[Collected data entries]
⁂

/-- **All no-pair classes peeled off at once**: granted the floor, the crux is equivalent to its restriction to laws almost surely outside the
no-pair event of EVERY offset of the dense sequence. [folklore] -/
theorem aperiodicFrustratedLawGap_iff_offAllNoPair
    (hU : ∀ δ' : ℝ, 0 < δ' → ∀ Q : MeasureTheory.Measure (MeasureTheory.Measure (EuclideanSpace ℝ (Fin 3))), MeasureTheory.IsProbabilityMeasure Q →
      (∀ᵐ μ ∂Q, Literature.Probability.Process.IsRootedHardCore δ' μ) → Literature.Probability.Process.IsPointStationaryLaw Q →
      (⨅ Q : Literature.MathematicalPhysics.StatisticalMechanics.PeriodicConfiguration 3, Q.energyPerParticle Literature.MathematicalPhysics.StatisticalMechanics.lennardJones) ≤
        ∫ μ, Literature.MathematicalPhysics.StatisticalMechanics.rootEnergy Literature.MathematicalPhysics.StatisticalMechanics.lennardJones μ ∂Q) :
    Summit.AtomisticToContinuum.Crystallization.Theses.FrustratedLawDichotomy.AperiodicFrustratedLawGap ↔
    (∀ δ : ℝ, 0 < δ → ∀ P : MeasureTheory.Measure (MeasureTheory.Measure (EuclideanSpace ℝ (Fin 3))), let Gy : ℝ → (N : ℕ) → (Fin N → EuclideanSpace ℝ (Fin 3)) → Fin N → Prop := fun η N y j => let d : ℝ := sInf ((fun z => dist z (y (j : Fin N))) '' (Set.range (y) \ {(y (j : Fin N))})); let T : Set (EuclideanSpace ℝ (Fin 3)) := {z : EuclideanSpace ℝ (Fin 3) | z ∈ Set.range (y) ∧ z ≠ (y (j : Fin N)) ∧ dist z (y (j : Fin N)) < 13 / 10 * d}; ∃ A : EuclideanSpace ℝ (Fin 3) →ₗᵢ[ℝ] EuclideanSpace ℝ (Fin 3), (∃ e : ↥T ≃ ↥Literature.Geometry.DiscreteGeometry.fccKissingPattern, ∀ t : ↥T, dist (d⁻¹ • ((t : EuclideanSpace ℝ (Fin 3)) - (y (j : Fin N)))) (A ((e t : ↥Literature.Geometry.DiscreteGeometry.fccKissingPattern) : EuclideanSpace ℝ (Fin 3))) ≤ η) ∨ (∃ e : ↥T ≃ ↥Literature.Geometry.DiscreteGeometry.hcpKissingPattern, ∀ t : ↥T, dist (d⁻¹ • ((t : EuclideanSpace ℝ (Fin 3)) - (y (j : Fin N)))) (A ((e t : ↥Literature.Geometry.DiscreteGeometry.hcpKissingPattern) : EuclideanSpace ℝ (Fin 3))) ≤ η); let TexBall : (N : ℕ) → (Fin N → EuclideanSpace ℝ (Fin 3)) → Fin N → ℝ → ℝ → ℝ → ℝ → Prop := fun N y i R R₇ R₈ R₉ => (∀ a b : Fin N, a ≠ b → (7 : ℝ) / 10 ≤ dist (y a) (y b)) ∧ (∀ j : Fin N, dist (y j) (y i) ≤ R → ¬ Gy (1 / 20) N (y) j) ∧ (∀ j : Fin N, dist (y j) (y i) ≤ R → ¬ ((∀ j' : Fin N, dist (y j') (y j) ≤ R₇ → ¬ Gy (1 / 20) N (y) j') ∧ (∀ z : EuclideanSpace ℝ (Fin 3), dist z (y j) ≤ R₇ → ∃ k : Fin N, dist z (y k) ≤ 1) ∧ (∀ j' : Fin N, dist (y j') (y j) ≤ R₇ → (let d : ℝ := sInf ((fun z => dist z (y j')) '' (Set.range (y) \ {(y j')})); ∀ k : Fin N, y k ≠ y j' → dist (y k) (y j') < 27 / 20 * d → 5 ≤ Nat.card {m : Fin N // y m ≠ y j' ∧ dist (y m) (y j') < 27 / 20 * d ∧ y m ≠ y k ∧ dist (y m) (y k) < 27 / 20 * d})))) ∧ (∀ j : Fin N, dist (y j) (y i) ≤ R → ∃ k : Fin N, dist (y k) (y j) ≤ R₈ ∧ Gy (1 / 8) N (y) k) ∧ (∀ j : Fin N, dist (y j) (y i) ≤ R → ¬ ((∀ j' : Fin N, dist (y j') (y j) ≤ R₉ → ¬ Gy (1 / 20) N (y) j') ∧ (Nat.card {j' : Fin N // dist (y j') (y j) ≤ R₉ ∧ ¬ Gy (1 / 8) N (y) j'} : ℝ) ≤ 1 / 2 * (Nat.card {j' : Fin N // dist (y j') (y j) ≤ R₉} : ℝ) ∧ (∀ j' : Fin N, dist (y j') (y j) ≤ R₉ → ¬ Gy (1 / 8) N (y) j' → ¬ (let d : ℝ := sInf ((fun z => dist z (y j')) '' (Set.range (y) \ {(y j')})); ∀ k : Fin N, y k ≠ y j' → dist (y k) (y j') < 27 / 20 * d → 5 ≤ Nat.card {m : Fin N // y m ≠ y j' ∧ dist (y m) (y j') < 27 / 20 * d ∧ y m ≠ y k ∧ dist (y m) (y k) < 27 / 20 * d})))); let Appr : MeasureTheory.Measure (EuclideanSpace ℝ (Fin 3)) → ℝ → ℝ → ℝ → Prop := fun μ R₇ R₈ R₉ => ∀ q : EuclideanSpace ℝ (Fin 3), μ {q} ≠ 0 → ∀ R ε : ℝ, 0 < ε → ∃ (N : ℕ) (y : Fin N → EuclideanSpace ℝ (Fin 3)) (i : Fin N), TexBall N y i R R₇ R₈ R₉ ∧ (∀ p : EuclideanSpace ℝ (Fin 3), μ {p} ≠ 0 → dist p q ≤ R → ∃ k : Fin N, dist (y k - y i) (p - q) ≤ ε) ∧ (∀ k : Fin N, dist (y k) (y i) ≤ R → ∃ p : EuclideanSpace ℝ (Fin 3), μ {p} ≠ 0 ∧ dist (y k - y i) (p - q) ≤ ε); MeasureTheory.IsProbabilityMeasure P → (∀ᵐ μ ∂P, Literature.Probability.Process.IsRootedHardCore δ μ) → Literature.Probability.Process.IsPointStationaryLaw P → (∃ R₇ R₈ R₉ : ℝ, ∀ᵐ μ ∂P, Appr μ R₇ R₈ R₉) → (∀ᵐ μ ∂P, ∀ p : EuclideanSpace ℝ (Fin 3), μ {p} ≠ 0 → ∀ y : EuclideanSpace ℝ (Fin 3), (∀ q : EuclideanSpace ℝ (Fin 3), μ {q} ≠ 0 → q ≠ p → y ≠ q) → ∑' q : {q : EuclideanSpace ℝ (Fin 3) // μ {q} ≠ 0 ∧ q ≠ p}, Literature.MathematicalPhysics.StatisticalMechanics.lennardJones (dist p (q : EuclideanSpace ℝ (Fin 3))) ≤ ∑' q : {q : EuclideanSpace ℝ (Fin 3) // μ {q} ≠ 0 ∧ q ≠ p}, Literature.MathematicalPhysics.StatisticalMechanics.lennardJones (dist y (q : EuclideanSpace ℝ (Fin 3)))) → P {μ : MeasureTheory.Measure (EuclideanSpace ℝ (Fin 3)) | ∃ Q : Literature.MathematicalPhysics.StatisticalMechanics.PeriodicConfiguration 3, ∃ t : EuclideanSpace ℝ (Fin 3), {p : EuclideanSpace ℝ (Fin 3) | μ {p} ≠ 0} = (fun s => s + t) '' Q.points} = 0 → (∀ᵐ μ ∂P, μ ∈ (⋃ i : ℕ, {ν : MeasureTheory.Measure (EuclideanSpace ℝ (Fin 3)) | ∀ n m : ℕ, ∀ r : ℚ, (0 : ℝ) < r → ‖TopologicalSpace.denseSeq (EuclideanSpace ℝ (Fin 3)) n - TopologicalSpace.denseSeq (EuclideanSpace ℝ (Fin 3)) m + TopologicalSpace.denseSeq (EuclideanSpace ℝ (Fin 3)) i‖ < 2 - 2 * (r : ℝ) → ν (Metric.ball (TopologicalSpace.denseSeq (EuclideanSpace ℝ (Fin 3)) n) r) = 0 ∨ ν (Metric.ball (TopologicalSpace.denseSeq (EuclideanSpace ℝ (Fin 3)) m) r) = 0})ᶜ) → (⨅ Q : Literature.MathematicalPhysics.StatisticalMechanics.PeriodicConfiguration 3, Q.energyPerParticle Literature.MathematicalPhysics.StatisticalMechanics.lennardJones) < (∫ μ, Literature.MathematicalPhysics.StatisticalMechanics.rootEnergy Literature.MathematicalPhysics.StatisticalMechanics.lennardJones μ ∂P)) := by
  refine aperiodicFrustratedLawGap_cut_iUnion _ (fun i => measurableSet_noPairEvent (denseSeq E3 i))
    (fun i => noPairEvent_invariant (denseSeq E3 i)) fun i => ?_
  intro δ hδ P
  dsimp only
  intro _hP ha hb _ _ _ hK
  refine eStar_lt_integral_rootEnergy_of_ae_noPair hU hδ ha hb (denseSeq E3 i) ?_
  filter_upwards [ha, hK] with μ hμ hμK
  exact (mem_noPairEvent_iff hμ (denseSeq E3 i)).1 hμK

/-- **Counterexamples have a 2-relatively-dense difference set**: granted the floor, the crux (by name) is equivalent to its restriction to laws
almost surely carried by configurations whose difference set comes within `2 + ε` of every vector: for every `v ∈ ℝ³` and `ε > 0` there are
atoms `s, s'` with `‖s − s' + v‖ < 2 + ε`. [folklore] -/
theorem aperiodicFrustratedLawGap_iff_denseDifferences
    (hU : ∀ δ' : ℝ, 0 < δ' → ∀ Q : MeasureTheory.Measure (MeasureTheory.Measure (EuclideanSpace ℝ (Fin 3))), MeasureTheory.IsProbabilityMeasure Q →
      (∀ᵐ μ ∂Q, Literature.Probability.Process.IsRootedHardCore δ' μ) → Literature.Probability.Process.IsPointStationaryLaw Q →
      (⨅ Q : Literature.MathematicalPhysics.StatisticalMechanics.PeriodicConfiguration 3, Q.energyPerParticle Literature.MathematicalPhysics.StatisticalMechanics.lennardJones) ≤
        ∫ μ, Literature.MathematicalPhysics.StatisticalMechanics.rootEnergy Literature.MathematicalPhysics.StatisticalMechanics.lennardJones μ ∂Q) :
    Summit.AtomisticToContinuum.Crystallization.Theses.FrustratedLawDichotomy.AperiodicFrustratedLawGap ↔
    (∀ δ : ℝ, 0 < δ → ∀ P : MeasureTheory.Measure (MeasureTheory.Measure (EuclideanSpace ℝ (Fin 3))), let Gy : ℝ → (N : ℕ) → (Fin N → EuclideanSpace ℝ (Fin 3)) → Fin N → Prop := fun η N y j => let d : ℝ := sInf ((fun z => dist z (y (j : Fin N))) '' (Set.range (y) \ {(y (j : Fin N))})); let T : Set (EuclideanSpace ℝ (Fin 3)) := {z : EuclideanSpace ℝ (Fin 3) | z ∈ Set.range (y) ∧ z ≠ (y (j : Fin N)) ∧ dist z (y (j : Fin N)) < 13 / 10 * d}; ∃ A : EuclideanSpace ℝ (Fin 3) →ₗᵢ[ℝ] EuclideanSpace ℝ (Fin 3), (∃ e : ↥T ≃ ↥Literature.Geometry.DiscreteGeometry.fccKissingPattern, ∀ t : ↥T, dist (d⁻¹ • ((t : EuclideanSpace ℝ (Fin 3)) - (y (j : Fin N)))) (A ((e t : ↥Literature.Geometry.DiscreteGeometry.fccKissingPattern) : EuclideanSpace ℝ (Fin 3))) ≤ η) ∨ (∃ e : ↥T ≃ ↥Literature.Geometry.DiscreteGeometry.hcpKissingPattern, ∀ t : ↥T, dist (d⁻¹ • ((t : EuclideanSpace ℝ (Fin 3)) - (y (j : Fin N)))) (A ((e t : ↥Literature.Geometry.DiscreteGeometry.hcpKissingPattern) : EuclideanSpace ℝ (Fin 3))) ≤ η); let TexBall : (N : ℕ) → (Fin N → EuclideanSpace ℝ (Fin 3)) → Fin N → ℝ → ℝ → ℝ → ℝ → Prop := fun N y i R R₇ R₈ R₉ => (∀ a b : Fin N, a ≠ b → (7 : ℝ) / 10 ≤ dist (y a) (y b)) ∧ (∀ j : Fin N, dist (y j) (y i) ≤ R → ¬ Gy (1 / 20) N (y) j) ∧ (∀ j : Fin N, dist (y j) (y i) ≤ R → ¬ ((∀ j' : Fin N, dist (y j') (y j) ≤ R₇ → ¬ Gy (1 / 20) N (y) j') ∧ (∀ z : EuclideanSpace ℝ (Fin 3), dist z (y j) ≤ R₇ → ∃ k : Fin N, dist z (y k) ≤ 1) ∧ (∀ j' : Fin N, dist (y j') (y j) ≤ R₇ → (let d : ℝ := sInf ((fun z => dist z (y j')) '' (Set.range (y) \ {(y j')})); ∀ k : Fin N, y k ≠ y j' → dist (y k) (y j') < 27 / 20 * d → 5 ≤ Nat.card {m : Fin N // y m ≠ y j' ∧ dist (y m) (y j') < 27 / 20 * d ∧ y m ≠ y k ∧ dist (y m) (y k) < 27 / 20 * d})))) ∧ (∀ j : Fin N, dist (y j) (y i) ≤ R → ∃ k : Fin N, dist (y k) (y j) ≤ R₈ ∧ Gy (1 / 8) N (y) k) ∧ (∀ j : Fin N, dist (y j) (y i) ≤ R → ¬ ((∀ j' : Fin N, dist (y j') (y j) ≤ R₉ → ¬ Gy (1 / 20) N (y) j') ∧ (Nat.card {j' : Fin N // dist (y j') (y j) ≤ R₉ ∧ ¬ Gy (1 / 8) N (y) j'} : ℝ) ≤ 1 / 2 * (Nat.card {j' : Fin N // dist (y j') (y j) ≤ R₉} : ℝ) ∧ (∀ j' : Fin N, dist (y j') (y j) ≤ R₉ → ¬ Gy (1 / 8) N (y) j' → ¬ (let d : ℝ := sInf ((fun z => dist z (y j')) '' (Set.range (y) \ {(y j')})); ∀ k : Fin N, y k ≠ y j' → dist (y k) (y j') < 27 / 20 * d → 5 ≤ Nat.card {m : Fin N // y m ≠ y j' ∧ dist (y m) (y j') < 27 / 20 * d ∧ y m ≠ y k ∧ dist (y m) (y k) < 27 / 20 * d})))); let Appr : MeasureTheory.Measure (EuclideanSpace ℝ (Fin 3)) → ℝ → ℝ → ℝ → Prop := fun μ R₇ R₈ R₉ => ∀ q : EuclideanSpace ℝ (Fin 3), μ {q} ≠ 0 → ∀ R ε : ℝ, 0 < ε → ∃ (N : ℕ) (y : Fin N → EuclideanSpace ℝ (Fin 3)) (i : Fin N), TexBall N y i R R₇ R₈ R₉ ∧ (∀ p : EuclideanSpace ℝ (Fin 3), μ {p} ≠ 0 → dist p q ≤ R → ∃ k : Fin N, dist (y k - y i) (p - q) ≤ ε) ∧ (∀ k : Fin N, dist (y k) (y i) ≤ R → ∃ p : EuclideanSpace ℝ (Fin 3), μ {p} ≠ 0 ∧ dist (y k - y i) (p - q) ≤ ε); MeasureTheory.IsProbabilityMeasure P → (∀ᵐ μ ∂P, Literature.Probability.Process.IsRootedHardCore δ μ) → Literature.Probability.Process.IsPointStationaryLaw P → (∃ R₇ R₈ R₉ : ℝ, ∀ᵐ μ ∂P, Appr μ R₇ R₈ R₉) → (∀ᵐ μ ∂P, ∀ p : EuclideanSpace ℝ (Fin 3), μ {p} ≠ 0 → ∀ y : EuclideanSpace ℝ (Fin 3), (∀ q : EuclideanSpace ℝ (Fin 3), μ {q} ≠ 0 → q ≠ p → y ≠ q) → ∑' q : {q : EuclideanSpace ℝ (Fin 3) // μ {q} ≠ 0 ∧ q ≠ p}, Literature.MathematicalPhysics.StatisticalMechanics.lennardJones (dist p (q : EuclideanSpace ℝ (Fin 3))) ≤ ∑' q : {q : EuclideanSpace ℝ (Fin 3) // μ {q} ≠ 0 ∧ q ≠ p}, Literature.MathematicalPhysics.StatisticalMechanics.lennardJones (dist y (q : EuclideanSpace ℝ (Fin 3)))) → P {μ : MeasureTheory.Measure (EuclideanSpace ℝ (Fin 3)) | ∃ Q : Literature.MathematicalPhysics.StatisticalMechanics.PeriodicConfiguration 3, ∃ t : EuclideanSpace ℝ (Fin 3), {p : EuclideanSpace ℝ (Fin 3) | μ {p} ≠ 0} = (fun s => s + t) '' Q.points} = 0 → (∀ᵐ μ ∂P, ∀ v : EuclideanSpace ℝ (Fin 3), ∀ ε : ℝ, 0 < ε → ∃ s s' : EuclideanSpace ℝ (Fin 3), μ {s} ≠ 0 ∧ μ {s'} ≠ 0 ∧ ‖s - s' + v‖ < 2 + ε) → (⨅ Q : Literature.MathematicalPhysics.StatisticalMechanics.PeriodicConfiguration 3, Q.energyPerParticle Literature.MathematicalPhysics.StatisticalMechanics.lennardJones) < (∫ μ, Literature.MathematicalPhysics.StatisticalMechanics.rootEnergy Literature.MathematicalPhysics.StatisticalMechanics.lennardJones μ ∂P)) := by
  constructor
  · intro h δ hδ P
    have h' := h δ hδ P
    dsimp only at h' ⊢
    intro hP ha hb hd he h0 _
    exact h' hP ha hb hd he h0
  · intro h
    rw [aperiodicFrustratedLawGap_iff_offAllNoPair hU]
    intro δ hδ P
    have h' := h δ hδ P
    dsimp only at h' ⊢
    intro hP ha hb hd he h0 hoff
    refine h' hP ha hb hd he h0 ?_
    filter_upwards [ha, hoff] with μ hμ hμoff
    intro v ε hε
    obtain ⟨i, hi⟩ := Metric.denseRange_iff.1 (denseRange_denseSeq E3) v ε hε
    rw [Set.mem_compl_iff, Set.mem_iUnion, not_exists] at hμoff
    have hi' := hμoff i
    rw [mem_noPairEvent_iff hμ (denseSeq E3 i)] at hi'
    push Not at hi'
    obtain ⟨s, s', hs, hs', hlt⟩ := hi'
    refine ⟨s, s', hs, hs', ?_⟩
    have e : s - s' + v = (s - s' + denseSeq E3 i) + (v - denseSeq E3 i) := by abel
    rw [e]
    have hv : ‖v - denseSeq E3 i‖ < ε := by rw [← dist_eq_norm]; exact hi
    linarith [norm_add_le (s - s' + denseSeq E3 i) (v - denseSeq E3 i)]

⁂

▶ [Aim of the exercise] Going down from the first line of the entries above, restate each line word for word until the line holding "theorem aperiodicFrustratedLawGap_iff_offAllNoPair" is done.

▶ [Solution to this exercise]
/-- **All no-pair classes peeled off at once**: granted the floor, the crux is equivalent to its restriction to laws almost surely outside the
no-pair event of EVERY offset of the dense sequence. [folklore] -/
theorem aperiodicFrustratedLawGap_iff_offAllNoPair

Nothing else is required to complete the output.